I got the 211 on Friday and the SD mode is stuck in full zoom.
I can't change it to normal. Any suggestions? I rebooted and 
still nothing. It will not change when I arrow down.
Could be a soft ware glitch?


----------



## James Long (Apr 17, 2003)

While watching SD programming "Full Zoom" is the only mode possible.
While watching HD programming the 'Page Down' button will flip between "Full Zoom" and "Normal" (letterboxed).

(The 'Page Up' button controls HD aspect ratios.)

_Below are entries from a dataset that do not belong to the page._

import Summits.QuantumFields.BalabanUV.Beta.D1BFx.GhostSqrtLegLimit
import Summits.QuantumFields.BalabanUV.Beta.D1BFx.GhostKernelComplete

/-!
# `BalabanUV.Beta.D1BFx.GhostSqrtLegPins` — road «BF-x» for binder row D1, slot (K), chain step (S-GH), «GH-DICT» PART 3:
# THE ONE-LEG MAIN TERM OF (S-GH) AT THE `ℋ`-PACKED GHOST JETS IS `2·PghQ n a (−1) n² 0` — THE PINS THAT FOLLOW THE OUTPUT

HONEST DEPENDENCY (page 1, mandatory): continuum YM on T⁴ ⇐ BetaPertH ∧ nine spine estimates (0/9 proved); BetaPertH ⇐ (D1) ∧ (D4) ∧
CAP+tail; G-an2-4 gates asym, D1 and NE2/3/4.  HONEST FRAMING (cell contract, verbatim): «discharging `BetaPertH` makes Bałaban's UV
stability UNCONDITIONAL — a real constructive-QFT result; it is NOT the continuum limit and NOT the Clay problem.»  THIS MODULE DISCHARGES
NOTHING of the wall: [our object] pointwise algebra on the road's OWN definitions (`GhostStencilRooted.SghAt`, `GhostAveragingSquare.WghAt`,
`GhostKernelComplete.PghQ`, `ReducedKernelF.vertexRedF`, `ReducedTableF.tableRedF`, `TorusGhostPairStencils.gh₂`, `GhostStencilReflection.ghX`) +
[folklore] scalars through `tsum` + FILE 2's limit theorem BY NAME (`GhostSqrtLegLimit.tendsto_hessT_Cgh_biLaplacian`) with the packed jets'
localisation letters BY NAME (`vertexFamily_vertexRedF'`, `vertexFamily₂_tableRedF'`, `biLoc_ghCur`, `biLoc_gh₂`).  No definition, no
`def … : Prop`, nothing cited, 0 sorry.  `PghQ` is the road's CHECK-N0 MODEL, NOT claimed to be Bałaban's kernel; the pins below are READ OFF the
algebra, not asserted of [B12].  0 root-level binders discharged (hW ∕ hR-sockets ∕ hSX-socket ∕ D1Tel ∕ D1Rep = 0); NOT (K), NOT D1, NOT
`BetaPertH`, NOT continuum, NOT Clay.

ABSOLUTE RULE (cell charter, verbatim): «No internally-minted statement may enter as a cited fact. Every hypothesis is either kernel-proved in
this package or a verbatim quotation of a PUBLISHED theorem with page reference. The manuscript(s) under audit are NOT citable for their own
disputed steps — they are the thing under adjudication; programme-internal (2001/route/tribunal) claims are never citable.»

WHY (owner d1-p2, `DICT-CHAIN-SPEC.md` v1.2 §1 (S-GH); rulings ρ-g14-2 «the ghost pins of record FOLLOW GH-DICT's output (`PghQ` is a CHECK-N0 model;
`x₀ cK cQ` are free letters of every END)», ρ-g15-1 «PART 3: compare `2·hessKer (Ggh n a) 𝒱² 𝒲²` with `ωgh n·PghQ n a x₀ cK cQ` on the ray — state
what comes out, do not force the END's letters»).  FILE 2 (`GhostSqrtLegLimit`) reads the bi-Laplacian ghost functional of `(Cgh n a)^` on `ℤ⁴` as
`2·(½·tadpole (Ggh n a) (n²•W) − ½·bubble (Ggh n a) (n²•V) (n²•V′)) − PRem` for ANY bi-localised jets.  On the road the jets are RESPONSE-PACKED
(ρ-g14-1: `ℋ`-superpositions of the fine stencils — `vertexOf`∕`vertexRedF` for first order, `tableRedF` for the mixed table; the ghost words inherit
the superposition by linearity of the first variation).  The road's ghost kernel is `PghQ n a x₀ cK cQ = hessKer (Ggh n a) (vertexRedF n (SghAt ρ_c n cK cQ))
(tableRedF n (WghAt ρ_c n x₀ cK cQ))` (`GhostKernelComplete.PghQ_eq_hessKer`) with `SghAt = cK•ghCur + cQ•qAntiAt` and
`WghAt = diagExt ((x₀·cK)•ghX) + (−(x₀·cQ·n⁴))•qSqAt`.  THIS FILE:
* §1 [our object] `SghAt_cQ_zero`, `gh₂_eq_neg_ghX` (`gh₂ κ u = −ghX κ u` — the `L̂²` pair table IS minus the reversal-symmetric same-bond contact),
  `WghAt_cQ_zero`, **`SghAt_pins`** (`SghAt ρ n n² 0 = n²•ghCur`), **`WghAt_pins`** (`WghAt ρ n (−1) n² 0 κ v l v′ = n²•[v = v′ ∧ κ = l]•gh₂ κ v`).
* §2 [folklore] `vertexRedF_smul`, `tableRedF_smul`; [our object] **`mainTerm_packed_eq_two_mul_PghQ`**: at `V := vertexRedF n ghCur μ 0`,
  `V′ := vertexRedF n ghCur ν z`, `W := tableRedF n gh₁₁ μ 0 ν z` the one-leg main term EQUALS `2·PghQ n a (−1) n² 0 μ ν z`;
  `mainTerm_packed_eq_ray_add_deltaGH` (ρ-g15-4 «ΔGHOST-AS-REST» display: `= 2·PghQ n a (−1) n² a + ΔGH`, `ΔGH := 2·(PghQ … 0 − PghQ … a)`).
* §3 [our object] **`tendsto_hessT_Cgh_biLaplacian_packed`**: FILE 2 §1 at these packed jets — the torus bi-Laplacian ghost functional of `(Cgh)^` over
  the words of their arrays CONVERGES to `2·PghQ n a (−1) n² 0 μ ν z − PRem(packed, n²-rescaled jets)`.
READING — THE PINS THAT FOLLOW THE OUTPUT: loop weight `2`; `x₀ = −1`, `cK = n²` = the END's ray letters `x₀ := −cgh n`, `cK := cgh n·n²` AT `cgh = 1`;
**`cQ = 0`**, where the END's ray has `cQ := cgh n·a`: the averaging stencil `qAntiAt`∕`qSqAt` does NOT enter the ONE-LEG main term — the averaging
weight `a` enters (S-GH) only through the leg `Ggh n a` and the `Pgt n a`-words of `PRem` (`Pgt` is built from `Q′`, `G′`, `Csq`).  Whether the
`cQ`-part of the END's `PghQ` is (part of) `PRem` is NOT decided here; by leaf-01 g20's F-d1leaf01-g20-1 `PRem` has TWELVE non-cancelling two-leg words
(the two `V·V′` tadpole-shaped slots cancel two single-`P` slots identically), to be named `RestKernelGhostWords.ghostWord` («RK-GH-WORDS»).
WHAT THIS FILE DOES NOT DO: it does not prove that «(A1)-PACKED»'s ghost slot IS the functional at these packed jets (leaf-03's brick; displayed here
as the instantiation), and it asserts nothing about Bałaban's (1.22) coefficients.
Unit `b2b-balaban-beta-d1-formalise-leaf-04` (gen 17), D1 formalisation swarm; journal INTENT [D1LEAF04-G17-INTENT-2].
-/

noncomputable section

Are you sure you're on an HD channel?


----------



## RJDII (Jan 27, 2006)

Yes. I did it with 811 I had before.


----------



## bulldog200024 (Jan 27, 2006)

My sd on my 411 is also stuck in full zoom. However, the HD aspect ratio changes all of my channels. I dont get it. It worked the first day or two.


----------



## Doublee (Feb 8, 2006)

I don't understand what "SD mode" is. When I hit page up, no matter whether I'm watching a HD or SD channel, it toggles from HD normal to HD stretch to HD partial zoom to HD gray bar. Am I missing something? It never hi-lites SD anything... Does this have something to do with what kind of cable I'm using (HDMI) or am I just not getting the question?


----------



## James Long (Apr 17, 2003)

SD mode is for the SD outputs (the modulator channel 3/4 or AV out).
That is changeable while watching HD feeds by using the Page Down key.


----------



## cuquiandgus17 (Jan 15, 2006)

James Long said:


> While watching SD programming "Full Zoom" is the only mode possible.
> While watching HD programming the 'Page Down' button will flip between "Full Zoom" and "Normal" (letterboxed).
> 
> (The 'Page Up' button controls HD aspect ratios.)
> ...


use remote that came with your tv go into tv settings and put picture on natural mode not wide screen


----------



## RJDII (Jan 27, 2006)

Looks like it has gone to normal now. Guess the new download did it.


----------